Quindi i cadaveri inconsunti, se dalla prima sepoltura sono passati gli anni di sepoltura legale (10 per l’inumazione, 20 per la tumulazione), cessano di esser tali e divengono resti mortali, ossia una nuova fattispecie cimiteriale cui l’ordinamento giuridico italiano riserva riconoscimento e protezione affievoliti rispetto al cadavere.

Prima, in mancanza di una norma positiva, anche la giurisprudenza più autorevole della Suprema Corte di Cassazione aveva oscillato non poco sul concetto di cadavere ora estendendolo sino alla completa dissoluzione dello stesso in ossa sciolte, ora limitandolo al solo corpo umano privo sì delle funzioni vitali, ma dotato di tutte le fattezze anatomiche ben riconoscibili e tali da suscitare sentimento di pietà e devozione verso i defunti.

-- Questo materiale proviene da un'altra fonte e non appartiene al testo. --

import Literature.AlgebraicGeometry.ModuliOfAbelianVarieties.SiegelFamilyRefinedHumbertInvariant
import Literature.Geometry.Kaehler.ComplexTorusRefinedHumbertEllipticCurves
import HarnessLib

/-!
# `Z ∈ 𝔥₂` satisfies a PRIMITIVE singular relation of invariant `δ²` iff `X_Z` contains an elliptic curve of
# degree exactly `δ` (Kani 1994: `H_{δ²} = {q_{(A,θ)} → δ²}`; Birkenhake–Wilhelm 2003, Prop. 4.8, the degree clause)

Layer `Literature/AlgebraicGeometry/ModuliOfAbelianVarieties`, namespace `…SiegelModuli`; lane `lit-hodgefound`
(Track 2 foundations library, Layer A4), row **A4-62** (seat skel-4), FILE 4 — the junction of FILE 2
(`SiegelFamilyRefinedHumbertInvariant`: on `X_Z`, `q̃_{θ_Z}(D) = Δ(q(D))`) and FILE 3
(`ComplexTorusRefinedHumbertEllipticCurves`: Kani's theorem — elliptic curves of degree `d` ↔ primitive classes of
`NS/ℤθ` with `q̃ = d²`) with rows A4-59/A4-60/A4-61‴ (Humbert loci `H_q`, `H_Δ(𝔥₂)`; `Z ∈ ⋃_{δ>0} H_{δ²}` iff `X_Z`
contains an elliptic curve, the value of `δ` left open; an elliptic curve of degree `δ` puts `Z` on `H_{δ²}`).
It settles the DEGREE: primitive relations of invariant `δ²` ⟷ elliptic curves of degree exactly `δ`.

## Sources, VERBATIM

Ch. Birkenhake, H. Wilhelm, *Humbert surfaces and the Kummer plane*, Trans. AMS **355** (2003) [BirkenhakeWilhelm2003],
§4 Prop. 4.8 and its proof (p. 1830): "The Humbert surface `H_{δ²}` is the locus of principally polarized abelian
surfaces `(X, L₀) ∈ 𝒜₂` admitting an isogeny of degree `δ²`, `(E₁ × E₂, p₁^*𝒪_{E₁}(δ) ⊗ p₂^*𝒪_{E₂}(δ)) → (X, L₀)`
[…] Conversely suppose `(X, L₀) ∈ H_{δ²}`. […] its connected component `E₁` containing `0` is an elliptic curve.
Using [7] 2.3 we see that `deg L₀|E₁ = δ`." ([7] = Kani 1994.)

E. Kani, *The moduli spaces of Jacobians isomorphic to a product of two elliptic curves*, Collect. Math. 67 (2016)
[Kani2016ModuliJacobiansProductElliptic], as quoted in arXiv:2602.14319 §6 (6.1) (p0025):
"`H_N = {⟨A,θ⟩ ∈ 𝒜₂(K) : q_{(A,θ)} → N}`", with (p0007 L61) "if `x ∈ R(q)` and `x` is primitive, i.e., the gcd of
the entries in the vector `x` is `1`, then we say that `q` represents primitively `x`, and we write `q → x`";
E. Kani, *Elliptic curves on abelian surfaces*, Manuscripta Math. 84 (1994) [Kani1994EllipticCurvesAbelianSurfaces]
(elliptic curves of degree `d` ↔ primitive classes of norm `d²` in `NS(A,θ)`; R. Auffarth, arXiv:1507.08617
[Auffarth2015EllipticCurvesAbelianVarieties], Thm. 1.2 for `n = 2` — FILE 3).

## Statement formalized (`Z ∈ 𝔥₂`, `X_Z = ℂ²/(Z 1₂)ℤ⁴`, `θ_Z = E_Z` principal, lattice basis `(x₁,x₂,y₁,y₂) = stdIdx`)

A relation `q ∈ ℤ⁵` is PRIMITIVE if `q = m q′`, `q′ ∈ ℤ⁵`, forces `m = ±1`; a class `D ∈ NS(X_Z)` is primitive mod
`θ_Z` if `D = kD′ + sθ_Z`, `D′ ∈ NS(X_Z)`, forces `k = ±1` (FILE 3). An elliptic curve `Y ⊂ X_Z` is a
`SubtorusFrame (prinPeriod Z) 2` (positively oriented saturated frame `λ′₀, λ′₁`), of degree
`deg Y = (Y·θ_Z) = −E_Z(Φλ′₀, Φλ′₁) ∈ ℤ_{>0}` (row A4-61‴ `exists_pos_degree`).

* §0 `SubtorusFrame.exists_ofSubspace_cycleForm_eq`: every subtorus frame `Y` has the class of the frame
  `SubtorusFrame.ofSubspace` of its own tangent lattice subspace `Φ⁻¹(T_Y)` (bridge to the `W`-presentation of rows
  A4-61 / FILE 3); `humbertVector` of `kD + sθ_Z` is `k·q(D)` (`q(θ_Z) = 0`).
* §1 **primitive relations ↔ primitive classes**: if `q(D) = q` is primitive then `D` is primitive mod `θ_Z`
  (`primitive_mod_of_humbertVector_primitive`); conversely for `D ∈ NS(X_Z)` primitive mod `θ_Z` its relation
  `q(D)` is primitive (`humbertVector_primitive_of_primitive_mod`: a divisor `m` of `q(D)` gives the class
  `γ_{q(D)/m} ∈ NS(X_Z)` with `D − mγ ∈ ℚθ_Z ∩ NS = ℤθ_Z`).
* §2 **(⟹) `exists_ellipticCurve_degree_eq_of_primitive`**: `q` primitive, `Δ(q) = δ²`, `δ > 0`, `Z ∈ H_q` ⟹ `X_Z`
  contains an elliptic curve of degree EXACTLY `δ` (the class `γ_q ∈ NS(X_Z)` is primitive mod `θ_Z` with
  `q̃(γ_q) = Δ(q) = δ²`, FILE 2; then FILE 3 = Kani's theorem).
* §3 **(⟸) `exists_primitive_relation_of_ellipticCurve`**: an elliptic curve `Y ⊂ X_Z` of degree `δ` yields a
  PRIMITIVE relation `q = q([Y])` of `Z` with `Δ(q) = δ²` (row A4-61‴ gave some non-trivial relation of invariant `δ²`;
  primitivity is FILE 3's Lemma 3.7 transported by §1).
* §4 **`exists_primitive_relation_sq_iff_exists_ellipticCurve_degree_eq`**: for `δ > 0`,
  **`(∃ q ∈ ℤ⁵ primitive, Δ(q) = δ², Z ∈ H_q) ⟺ (∃ an elliptic curve Y ⊂ X_Z with deg Y = δ)`** — Kani's `H_{δ²}`
  (primitive representation) is the locus of an elliptic curve of degree exactly `δ`; B–W's "`deg L₀|E₁ = δ`".

## Scope (NOT formalised here)

The isogeny `E₁ × E₂ → X` of degree `δ²` and the complementary curve `E₂` of B–W (12) (row A4-60 treats the isogeny
without degrees; p09's `ComplexTorusComplementarySubtorusDegrees` the complementary degree), `𝒜₂ = Sp₄(ℤ)\𝔥₂`.

## References

* [Kani1994EllipticCurvesAbelianSurfaces] E. Kani, *Elliptic curves on abelian surfaces*, Manuscripta Math. 84 (1994).
* [Kani2016ModuliJacobiansProductElliptic] E. Kani, *The moduli spaces of Jacobians isomorphic to a product of two
  elliptic curves*, Collect. Math. 67 (2016) (`H_N` via `q_{(A,θ)} → N`).
* [BirkenhakeWilhelm2003] Ch. Birkenhake, H. Wilhelm, *Humbert surfaces and the Kummer plane*, Trans. AMS 355 (2003),
  §4 Prop. 4.8 (p. 1830).
* [Auffarth2015EllipticCurvesAbelianVarieties] R. Auffarth, *Elliptic curves on abelian varieties* (2015), Thm. 1.2,
  Lemma 3.7, Thm. 3.9.
* [KaniCurvesGenus2AbelianSurfaces] E. Kani, *Curves of genus 2 on abelian surfaces*, §2 (11).
* [Lange2023AbelianVarietiesComplex] H. Lange, *Abelian Varieties over the Complex Numbers* (2023), §1.1.6 Exercise (2)(a),
  §3.1.1.
-/

noncomputable section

In linea teorica anche all’interno dell’architettura normativa del DPR 285/90 è sempre consentita la cremazione dell’esito del fenomeno cadaverico trasformativo conservativo su richiesta dei familiari aventi titolo (a meno che non vi fosse un divieto espresso in vita dal de cuius). Per coloro che sono morti dopo il 1990 vale inoltre il criterio del silenzio assenso, cioè ai familiari si sostituisce il Responsabile del cimitero quando sia stata data opportuna pubblicità della destinazione finale di tali inconsunti, previa decisione del Sindaco con apposita ordinanza, ma vi sono due fortissime limitazioni altamente paralizzanti:

  • l’impossibilità di cremare cadaveri di persone decedute quando vigeva ancora il vecchio regolamento di polizia mortuaria (in regime di DPR 803/1975 si sarebbe potuto dal luogo alla cremazione solo dietro espresso volere del de cuius senza che tale volontà potesse esser surrogata o integrata dai famigliari dello stesso).

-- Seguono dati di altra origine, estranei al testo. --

import Literature.Computability.AlgebraicComplexity.MaxEntropyGivenMarginals
import Literature.Analysis.SpecialFunctions.KernelLog
import Mathlib.Analysis.SpecialFunctions.Log.Base
import HarnessLib

/-!
# Kernel-certified bounds for Shannon entropies and maximum entropies given marginals
(the numerical layer of laser-method certificates)

Topic `Literature/Computability/AlgebraicComplexity`.  The bounds on `ω` produced by the laser
method and its refinements are the optimal values of explicit non-convex programs whose
constraints are built from Shannon entropies `H(α)` of finitely supported distributions, the
penalties `P_α = max_{α' ∈ D(α)} H(α') − H(α)` of the asymmetric method, and logarithms of integers
(Vassilevska Williams–Xu–Xu–Zhou 2024, §8: "we … verify that the parameters satisfy all the
constraints"; the parameters themselves are published as floating-point data).  A formal proof of
such a bound needs these quantities CERTIFIED at rational parameters.  This file provides the
kernel-decidable certificates (everything PROVED; the only `def`s are the checkers and the linear
forms they evaluate), on top of the tree's kernel logarithm `logIv` (`KernelLog.lean`, `log n` to
width `≈ 4·10⁻¹³` in `≈ 1.5 ms` of kernel time):

* `EntropyCert.logFormNonneg s` for a multiset `s` of pairs `(c, n) ∈ ℤ × ℕ` — a certificate that
  the **linear form in logarithms** `∑ c · log n` is `≥ 0` (`logFormVal_nonneg`; also `logFormPos`):
  interval evaluation with `logIv`, lower end-point `≥ 0`;
* `EntropyCert.entropyGeCheck w W a b` / `entropyLeCheck` for natural weights `w : ι → ℕ` of total
  `W` — certificates for **`H(w/W) ≥ a/b`**, resp. **`H(w/W) ≤ a/b`** (bits, the tree's
  `shannonEntropy`), via `W log 2 · H(w/W) = W log W − ∑ wᵢ log wᵢ`
  (`log_two_mul_shannonEntropy_natWeights`) — sound by `shannonEntropy_ge_of_check` /
  `shannonEntropy_le_of_check`;
* `EntropyCert.maxEntLeCheck Φ w W uX uY uZ a b` — a certificate for
  **`max_{α' ∈ D_Φ(w/W)} H(α') ≤ a/b`** (`maxEntropyGivenMarginals`), hence for the penalty
  `P_α ≤ a/b − H(α)`, by weak duality (`maxEntropyGivenMarginals_le_entropyDual`,
  `MaxEntropyGivenMarginals.lean`) at the multipliers `λ = log u` for positive RATIONAL `u_X, u_Y, u_Z`,
  where the dual value `log₂ (∑_Φ u_X u_Y u_Z) − ∑ α_X log₂ u_X − ∑ α_Y log₂ u_Y − ∑ α_Z log₂ u_Z` is
  again a linear form in logarithms of naturals — sound by `maxEntropyGivenMarginals_le_of_check`
  (tight up to the rational approximation of `e^{λ*}`, a second-order loss).

* `EntropyCert.maxEntGeCheck Φ w W p W' a b` — the converse direction **`max_D H ≥ a/b`** by a
  WITNESS `p/W'` supported in `Φ` with the marginals of `w/W` and certified entropy
  (`maxEntropyGivenMarginals_ge_of_check`, `maxEntropyPenalty_ge_of_check`); and the adapters that
  feed rational data `w/W` to real-parameter statements: `natWeights_mem_stdSimplex`,
  `natWeights_support`, `marginalDist₁/₂/₃_natWeights` (the marginals of `w/W` are `W_X/W, W_Y/W, W_Z/W`
  with the natural marginal weights `margX/Y/Z`), `sum_margX/Y/Z`.

All certificates are closed by `decide +kernel` (see the tests at the end: `H(½,¼,¼) ≥ 3/2 − 10⁻⁹`,
`≤ 3/2 + 10⁻⁹`; `max_D H ≤ 3 + 10⁻⁹` for the uniform distribution on `2 × 2 × 2`, and the
Coppersmith–Winograd support `{i + j + k = 2}`).  Rational parameters with a common denominator are
the intended input (`α = w/W`); real statements follow by continuity where needed, outside this file.

## References

* V. Vassilevska Williams, Y. Xu, Z. Xu, R. Zhou, *New bounds for matrix multiplication: from alpha
  to omega*, SODA 2024, arXiv:2307.07970, §5 (definition of `P_α`) and §8 (numerical verification of
  the constraints). [VassilevskaWilliamsXuXuZhou2024]
* F. Le Gall, *Powers of tensors and fast matrix multiplication*, ISSAC 2014, arXiv:1401.7714, §6
  (numerical solutions and their verification). [LeGall2014]
-/

open scoped BigOperators
open Finset

namespace Literature.Computability.AlgebraicComplexity

namespace EntropyCert

open Literature.Analysis.SpecialFunctions.KernelLog (logIv logIv_sound)

/-! ## Linear forms in logarithms of natural numbers -/

section LogForms

/-- The scaled (by `2⁸⁰`) certified lower bound of `c · log n` read off the kernel enclosure
`logIv n = some (lo, hi)`: `c · lo` if `c ≥ 0`, else `c · hi` (`0` if there is no enclosure,
flagged by `logTermBad`). [folklore] -/
def logTermLower (c : ℤ) (n : ℕ) : ℤ :=
  match logIv n with
  | some b => if 0 ≤ c then c * b.1 else c * b.2
  | none => 0

/-- `1` if `log n` has no kernel enclosure (`n = 0` or `n ≥ 2²⁵⁶`), else `0`. [folklore] -/
def logTermBad (n : ℕ) : ℕ :=
  match logIv n with
  | some _ => 0
  | none => 1

/-- The scaled certified lower bound of the linear form `∑_{(c,n) ∈ s} c · log n`. [folklore] -/
def logFormLower (s : Multiset (ℤ × ℕ)) : ℤ :=
  (s.map fun cn => logTermLower cn.1 cn.2).sum

/-- Number of terms of the form without an enclosure (must be `0`). [folklore] -/
def logFormBad (s : Multiset (ℤ × ℕ)) : ℕ :=
  (s.map fun cn => logTermBad cn.2).sum

/-- **Certificate for `∑ c · log n ≥ 0`.** [folklore] -/
def logFormNonneg (s : Multiset (ℤ × ℕ)) : Bool :=
  decide (logFormBad s = 0) && decide (0 ≤ logFormLower s)

/-- **Certificate for `∑ c · log n > 0`.** [folklore] -/
def logFormPos (s : Multiset (ℤ × ℕ)) : Bool :=
  decide (logFormBad s = 0) && decide (0 < logFormLower s)

/-- The real value `∑_{(c,n) ∈ s} c · log n` of a linear form in logarithms. [folklore] -/
noncomputable def logFormVal (s : Multiset (ℤ × ℕ)) : ℝ :=
  (s.map fun cn => (cn.1 : ℝ) * Real.log cn.2).sum

/-- `logFormVal` of a cons. [folklore] -/
theorem logFormVal_cons (a : ℤ × ℕ) (s : Multiset (ℤ × ℕ)) :
    logFormVal (a ::ₘ s) = (a.1 : ℝ) * Real.log a.2 + logFormVal s := by
  simp [logFormVal]

/-- `logFormVal 0 = 0`. [folklore] -/
theorem logFormVal_zero : logFormVal 0 = 0 := by simp [logFormVal]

  • L’obbligo di un turno supplementare di inumazione per gli indecomposti estumulati, con l’implicito divieto, quindi, di cremare l’indecomposto subito dopo l’estumulazione

In regime di DPR 285/90 solo laddove si fossero verificate condizioni oggettive di carenza di spazi cimiteriali il Sindaco avrebbe potuto emettere una ordinanza (ma sono casi estremi) con la quale cremare subito anche esiti di fenomeni cadaverici di persone morte prima del 1990, così come ricordato dallo Stesso Ministero della salute in risposta allo stesso quesito posto da due distinti comuni con p.n. 400.VIII/9Q/1686 e 400.VIII/9Q/2515 ambedue del 4/7/2003.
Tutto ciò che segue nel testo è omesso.